Each line in the data holding "hneg" should be listed.

++++ Material for this exercise ++++

import Literature.Claims.NS.Bachani2026
import Literature.Analysis.FluidPDE.TaoSpeedContinuation
import Literature.Analysis.FluidPDE.CheskidovShvydkoyRegularProofs
import Literature.Analysis.FluidPDE.TaoY6WhitneySum
import Literature.Analysis.FluidPDE.BKMClassPointwiseBlowup
import Literature.Analysis.FluidPDE.ClassicalSolutionGlue
import HarnessLib

/-!
# Solo salvage for claim C147 `Bachani2026` (cell `ns-claims`, D-0090): Lemma 5.1 stage (1) — «by BKM,
# blow-up implies unbounded vorticity» — for `ν > 0`

Claim C147: skeleton `Literature.Claims.NS.Bachani2026` (ADJUDICATED #133, head untouched here). Its
`Step_L51s1` (Lemma 5.1 stage (1) p.6 l.9–10, «by BKM, blowup implies ∫‖ω‖_∞ dt = ∞, so there exist times
tₙ → T* with ‖ω(·,tₙ)‖_∞ → ∞») asks: along every blowing-up solution of the class (`BlowsUp ν u₀ T u p`: a
classical solution on `[0,T)`, finite energy, smooth `H¹` datum, NO classical continuation past `T`), the
vorticity is unbounded on `[0,T) × ℝ³`. The typed class carries no Sobolev bounds at `t = 0` (datum only
`H¹ ∩ C^∞`), which is why the SALVAGE of record (salvage-p2) rated the glue «L». This file proves the step for
EVERY `ν > 0` (`step_L51s1_of_pos`): away from `t = 0` the class solution is a Beale–Kato–Majda-class solution
(Tao 2013, Cor. 11.1 in the tree: `hasBoundedSobolevNormsOn_pos_of_finiteEnergy` with the PROVED
`tao2011_H1_local_almost_regular_holds` / `tao2011_enstrophyLocalisation_exterior_apriori_holds`); a smooth
continuation of the translate `u(· + σ)` past `T − σ` would continue `u` past `T`
(`HasSmoothExtensionPast.of_translate`), so the translate has none, and the tree's BKM-class pointwise blow-up
`exists_gt_norm_curl_of_not_hasSmoothExtensionPast` (Beale–Kato–Majda 1984, Thm 1) yields vorticity values above
any bound. The typed step quantifies over every real `ν` with no positivity in the class; the `ν ≤ 0` residue has
no kernel route here and is left open — records-grade, not a discharge of `Step_L51s1`. Salvage seat
`ns-claims-salvage-p1` g4 (cross-row TRUE column, announce-first 16:03Z).

WHAT THIS IS NOT: not a claim about NS regularity or blow-up; not a claim about any author beyond the typed
locator.
-/

set_option linter.dupNamespace false

noncomputable section

open Set Filter MeasureTheory Topology
open scoped ENNReal NNReal ContDiff

namespace Summit.NavierStokesRegularity.NavierStokesRegularity.Theorems.Bachani2026BKM

open Literature.Analysis.FluidPDE
open Literature.Claims.NS.Bachani2026 (E3 IsSol IsDatum BlowsUp Step_L51s1)

variable {ν T : ℝ} {u₀ : E3 → E3} {u : ℝ → E3 → E3} {p : ℝ → E3 → ℝ}

/-- **Interior Sobolev regularity of a class solution** (Tao 2013, Cor. 11.1): for `0 < σ < T' < T` all `L²`
Sobolev norms of `u` are bounded on `[σ, T']`. [cite: Tao2011, Cor. 11.1] -/
theorem hasBoundedSobolevNormsOn_interior (hν : 0 < ν) (hsol : IsSol ν u₀ T u p) {σ T' : ℝ} (hσ : 0 < σ)
    (hσT' : σ < T') (hT' : T' < T) : HasBoundedSobolevNormsOn (Icc σ T') u := by
  have hT'0 : 0 < T' := hσ.trans hσT'
  have hcl : IsClassicalNSSolutionOn (Icc 0 T') ν 0 u p :=
    hsol.classical.mono (Icc_subset_Ico_right hT') (uniqueDiffOn_Icc hT'0)
  have hfe : ∃ C : ℝ≥0∞, C < ⊤ ∧ ∀ t ∈ Icc 0 T', ∫⁻ x, ‖u t x‖ₑ ^ 2 ≤ C := by
    obtain ⟨A, hA, hAt⟩ := hsol.energy
    exact ⟨A, hA, fun t ht => hAt t ⟨ht.1, ht.2.trans_lt hT'⟩⟩
  obtain ⟨c, hc, hreg⟩ := tao2011_H1_local_almost_regular_holds
  exact hasBoundedSobolevNormsOn_pos_of_finiteEnergy hc hreg tao2011_enstrophyLocalisation_exterior_apriori_holds
    hν hT'0 hcl hfe hσ hσT'

/-- **The translate `u(· + σ)` is a Beale–Kato–Majda-class solution on `[0, T − σ)`**: classical, with all
`L²` Sobolev norms bounded on every closed sub-slab. [cite: Tao2011, Cor. 11.1] -/
theorem translate_bkmClass (hν : 0 < ν) (hsol : IsSol ν u₀ T u p) {σ : ℝ} (hσ : 0 < σ) (hσT : σ < T) :
    IsClassicalNSSolutionOn (Ico 0 (T - σ)) ν 0 (fun s => u (s + σ)) (fun s => p (s + σ)) ∧
      ∀ T'' < T - σ, HasBoundedSobolevNormsOn (Icc 0 T'') (fun s => u (s + σ)) := by
  refine ⟨(hsol.classical.comp_add_right σ).mono (fun s hs => ?_) (uniqueDiffOn_Ico 0 (T - σ)), ?_⟩
  · exact ⟨by linarith [hs.1], by linarith [hs.2]⟩
  · intro T'' hT''
    rcases lt_or_ge T'' 0 with hneg | hnn
    · exact fun n => ⟨0, fun t ht => absurd (ht.1.trans ht.2) (not_le.2 hneg)⟩
    · -- bounds of `u` on `[σ, σ + T'' + (gap)/2]`
      set T' : ℝ := σ + T'' + (T - σ - T'') / 2 with hT'
      have hB := hasBoundedSobolevNormsOn_interior hν hsol hσ (T' := T') (by rw [hT']; linarith)
        (by rw [hT']; linarith)
      intro n
      obtain ⟨C, hC⟩ := hB n
      exact ⟨C, fun s hs => hC (s + σ) ⟨by linarith [hs.1], by rw [hT']; linarith [hs.2]⟩⟩

/-- **`Step_L51s1` for `ν > 0`** (Lemma 5.1 stage (1) p.6 l.9–10): along a blowing-up solution of the class the
vorticity exceeds every bound somewhere on `[0,T) × ℝ³` (Beale–Kato–Majda in the finite-energy class, no Sobolev
bounds at `t = 0` assumed). [cite: Bachani2026, Lemma 5.1 (1) p.6 l.9–10; §1.2 p.2 l.12–13]
[cite: BealeKatoMajda1984, Thm. 1] -/
theorem step_L51s1_of_pos (hν : 0 < ν) (hB : BlowsUp ν u₀ T u p) (M : ℝ) :
    ∃ t ∈ Ico 0 T, ∃ x : E3, M < ‖curl (u t) x‖ := by
  obtain ⟨hT, hsol, hmax⟩ := hB
  set σ : ℝ := T / 2 with hσ
  have hσ0 : 0 < σ := by rw [hσ]; linarith
  have hσT : σ < T := by rw [hσ]; linarith
  obtain ⟨hcl, hreg⟩ := translate_bkmClass hν hsol hσ0 hσT
  -- no smooth continuation of the translate past `T - σ`
  have hmax' : ¬ HasSmoothExtensionPast ν 0 (fun s => u (s + σ)) (T - σ) := by
    intro hext
    refine hmax (HasSmoothExtensionPast.of_translate hsol.classical hσ0 hσT ?_)
    exact hext
  obtain ⟨t, ht, x, hx⟩ := exists_gt_norm_curl_of_not_hasSmoothExtensionPast hν.le (by linarith) hcl hreg hmax'
    M (t₀ := 0) ⟨le_rfl, by linarith⟩
  exact ⟨t + σ, ⟨by linarith [ht.1], by linarith [ht.2]⟩, x, hx⟩

/-- The `ν > 0` half of the typed step, in its own shape. [cite: Bachani2026, Lemma 5.1 (1) p.6 l.9–10] -/
theorem step_L51s1_pos_part :
    ∀ (ν : ℝ) (u₀ : E3 → E3) (T : ℝ) (u : ℝ → E3 → E3) (p : ℝ → E3 → ℝ), 0 < ν → BlowsUp ν u₀ T u p →
      ∀ M : ℝ, ∃ t ∈ Ico 0 T, ∃ x : E3, M < ‖curl (u t) x‖ :=
  fun _ _ _ _ _ hν hB M => step_L51s1_of_pos hν hB M

end Summit.NavierStokesRegularity.NavierStokesRegularity.Theorems.Bachani2026BKM

end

++++

=== Response to this task ===
    rcases lt_or_ge T'' 0 with hneg | hnn
    · exact fun n => ⟨0, fun t ht => absurd (ht.1.trans ht.2) (not_le.2 hneg)⟩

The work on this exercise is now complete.